═════ Data under study

/-! ### (2.1b) conservation of the entropy-weighted mass excess -/

/-- **(2.1b)** `η(t) = η(0)`: `∫ (ρ e^{S/γ} - ρ̄ e^{S̄/γ})` is conserved for a `C¹` solution at
rest beyond the front (`∂ₜ(ρ e^{S/γ}) = -div (ρ e^{S/γ} u)` by (1.1 a) and (1.1 c)). [cite: Sideris1985, (2.1b)] -/
theorem entropyMassExcess_eq (h : IsPolytropicC1Solution A γ (Ici 0) ρ u S) (hγ : γ ≠ 0)
    (hσ : 0 ≤ σ)
    (hrest : ∀ t, 0 ≤ t → ∀ x : E3, R + σ * t ≤ ‖x‖ → ρ t x = ρbar ∧ u t x = 0 ∧ S t x = Sbar)
    {t : ℝ} (ht : 0 ≤ t) :
    entropyMassExcess γ ρbar Sbar ρ S t = entropyMassExcess γ ρbar Sbar ρ S 0 := by
  have hΦ : ContDiffOn ℝ 1 (uncurry fun s (x : E3) =>
      ρ s x * Real.exp (S s x / γ) - ρbar * Real.exp (Sbar / γ)) (Ici 0 ×ˢ univ) :=
    (h.contDiffOn_density.mul (h.contDiffOn_entropy.div_const γ).exp).sub contDiffOn_const
  have hzero : ∀ T s, 0 ≤ s → s ≤ T → ∀ x ∉ closedBall (0 : E3) (R + σ * T),
      ρ s x * Real.exp (S s x / γ) - ρbar * Real.exp (Sbar / γ) = 0 := by
    intro T s hs hsT x hx
    obtain ⟨h1, -, h3⟩ := rest_of_notMem_closedBall hσ hrest hs hsT hx
    rw [h1, h3, sub_self]
  refine eq_of_hasDerivAt_zero (f := entropyMassExcess γ ρbar Sbar ρ S) (fun T hT => ?_)
    (fun T s hs hsT => ?_) ht
  · exact continuousOn_integral_of_support_subset (μ := volume) (isCompact_closedBall 0 (R + σ * T))
      (hΦ.continuousOn.mono (prod_mono Icc_subset_Ici_self Subset.rfl))
      fun s hs x hx => hzero T s hs.1 hs.2 x hx
  · have hder := hasDerivAt_integral_of_contDiffOn (μ := volume) isOpen_Ioo
      (hΦ.mono (prod_mono (fun s (hs : s ∈ Ioo 0 T) => mem_Ici.2 hs.1.le) Subset.rfl))
      (isCompact_closedBall (0 : E3) (R + σ * T))
      (fun s hs x hx => hzero T s hs.1.le hs.2.le x hx) ⟨hs, hsT⟩
    have hIci : Ici (0 : ℝ) ∈ 𝓝 s := Ici_mem_nhds hs
    have hs' : s ∈ Ici (0 : ℝ) := hs.le
    have hρs : ContDiff ℝ 1 (ρ s) := contDiff_slice_of_contDiffOn h.contDiffOn_density hs'
    have hus : ContDiff ℝ 1 (u s) := contDiff_slice_of_contDiffOn h.contDiffOn_velocity hs'
    have hSs : ContDiff ℝ 1 (S s) := contDiff_slice_of_contDiffOn h.contDiffOn_entropy hs'
    -- the weighted density `θ = ρ e^{S/γ}` and its derivatives
    have hθs : ContDiff ℝ 1 fun y => ρ s y * Real.exp (S s y / γ) := hρs.mul (hSs.div_const γ).exp
    have hθd : ∀ x, HasFDerivAt (fun y => ρ s y * Real.exp (S s y / γ))
        (ρ s x • (Real.exp (S s x / γ) • (γ⁻¹ • fderiv ℝ (S s) x)) +
          Real.exp (S s x / γ) • fderiv ℝ (ρ s) x) x := by
      intro x
      have hS1 : HasFDerivAt (fun y => S s y / γ) (γ⁻¹ • fderiv ℝ (S s) x) x := by
        have := ((hSs.differentiable one_ne_zero x).hasFDerivAt).mul_const γ⁻¹
        simpa [div_eq_mul_inv] using this
      exact ((hρs.differentiable one_ne_zero x).hasFDerivAt).mul hS1.exp
    have hpt : ∀ x, deriv (fun r => ρ r x * Real.exp (S r x / γ) - ρbar * Real.exp (Sbar / γ)) s =
        -divergence (fun y => (ρ s y * Real.exp (S s y / γ)) • u s y) x := by
      intro x
      have hρt := hasDerivAt_timeLine_timeDerivWithin h.contDiffOn_density hIci x
      have hSt := hasDerivAt_timeLine_timeDerivWithin h.contDiffOn_entropy hIci x
      have hline : HasDerivAt (fun r => ρ r x * Real.exp (S r x / γ) - ρbar * Real.exp (Sbar / γ))
          (timeDerivWithin (Ici 0) ρ s x * Real.exp (S s x / γ) +
            ρ s x * (Real.exp (S s x / γ) * (timeDerivWithin (Ici 0) S s x / γ))) s :=
        (hρt.mul (hSt.div_const γ).exp).sub_const _
      rw [hline.deriv]
      -- the two divergences and the two equations
      have hmass := h.mass s hs' x
      have hent := h.entropy s hs' x
      rw [divergence_smul_apply (hρs.differentiable one_ne_zero x)
        (hus.differentiable one_ne_zero x), gradient, real_inner_comm,
        InnerProductSpace.toDual_symm_apply] at hmass
      rw [divergence_smul_apply (hθs.differentiable one_ne_zero x)
        (hus.differentiable one_ne_zero x), gradient, real_inner_comm,
        InnerProductSpace.toDual_symm_apply, (hθd x).fderiv]
      simp only [convect] at hent
      simp only [_root_.add_apply, _root_.FunLike.coe_smul, Pi.smul_apply, smul_eq_mul]
      have e1 : timeDerivWithin (Ici 0) ρ s x =
          -(ρ s x * divergence (u s) x + fderiv ℝ (ρ s) x (u s x)) := by linarith
      have e2 : timeDerivWithin (Ici 0) S s x = -(fderiv ℝ (S s) x (u s x)) := by linarith
      rw [e1, e2]
      field_simp
      ring
    have hcs : HasCompactSupport fun y => (ρ s y * Real.exp (S s y / γ)) • u s y := by
      refine HasCompactSupport.intro (isCompact_closedBall (0 : E3) (R + σ * T)) fun x hx => ?_
      rw [(rest_of_notMem_closedBall hσ hrest hs.le hsT.le hx).2.1, smul_zero]
    have hint : ∫ x, deriv (fun r => ρ r x * Real.exp (S r x / γ) -
        ρbar * Real.exp (Sbar / γ)) s = 0 := by
      rw [integral_congr_ae (Eventually.of_forall hpt), integral_neg,
        integral_divergence_eq_zero (w := fun y => (ρ s y * Real.exp (S s y / γ)) • u s y)
          (hθs.smul hus) hcs, neg_zero]
    rw [hint] at hder
    exact hder

/-! ### (2.1c) the radial momentum -/

/-- The divergence of the position field is the dimension: `div x = 3` on `ℝ³`. [folklore] -/
theorem divergence_position (x : E3) : divergence (fun y : E3 => y) x = 3 := by
  have h1 : (fun y : E3 => y) = id := rfl
  rw [VectorCalculus.divergence, h1, fderiv_id, ContinuousLinearMap.coe_id, LinearMap.trace_id,
    finrank_euclideanSpace_fin]
  norm_num

/-- The integrand `ρ ⟪x, u⟫` of `F` is jointly `C¹` on `[0, ∞) × ℝ³`. [folklore] -/
theorem contDiffOn_radialIntegrand (h : IsPolytropicC1Solution A γ (Ici 0) ρ u S) :
    ContDiffOn ℝ 1 (uncurry fun s (x : E3) => ρ s x * ⟪x, u s x⟫) (Ici 0 ×ˢ univ) :=
  h.contDiffOn_density.mul (contDiffOn_snd.inner ℝ h.contDiffOn_velocity)

/-- **Continuity of `F`** on `[0, T]` for a `C¹` solution at rest beyond the front. [cite: Sideris1985, (1.4c)] -/
theorem continuousOn_radialMomentum (h : IsPolytropicC1Solution A γ (Ici 0) ρ u S) (hσ : 0 ≤ σ)
    (hrest : ∀ t, 0 ≤ t → ∀ x : E3, R + σ * t ≤ ‖x‖ → ρ t x = ρbar ∧ u t x = 0 ∧ S t x = Sbar)
    (T : ℝ) : ContinuousOn (radialMomentum ρ u) (Icc 0 T) :=
  continuousOn_integral_of_support_subset (μ := volume) (isCompact_closedBall 0 (R + σ * T))
    ((contDiffOn_radialIntegrand h).continuousOn.mono (prod_mono Icc_subset_Ici_self Subset.rfl))
    fun s hs x hx => by
      simp [(rest_of_notMem_closedBall hσ hrest hs.1 hs.2 hx).2.1]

══════════

Could you reproduce exactly the lines of the entries above, from the one with "(hρt.mul (hSt.div_const γ).exp).sub_const" through the one with "InnerProductSpace.toDual_symm_apply] at hmass", and nothing else?

        (hρt.mul (hSt.div_const γ).exp).sub_const _
      rw [hline.deriv]
      -- the two divergences and the two equations
      have hmass := h.mass s hs' x
      have hent := h.entropy s hs' x
      rw [divergence_smul_apply (hρs.differentiable one_ne_zero x)
        (hus.differentiable one_ne_zero x), gradient, real_inner_comm,
        InnerProductSpace.toDual_symm_apply] at hmass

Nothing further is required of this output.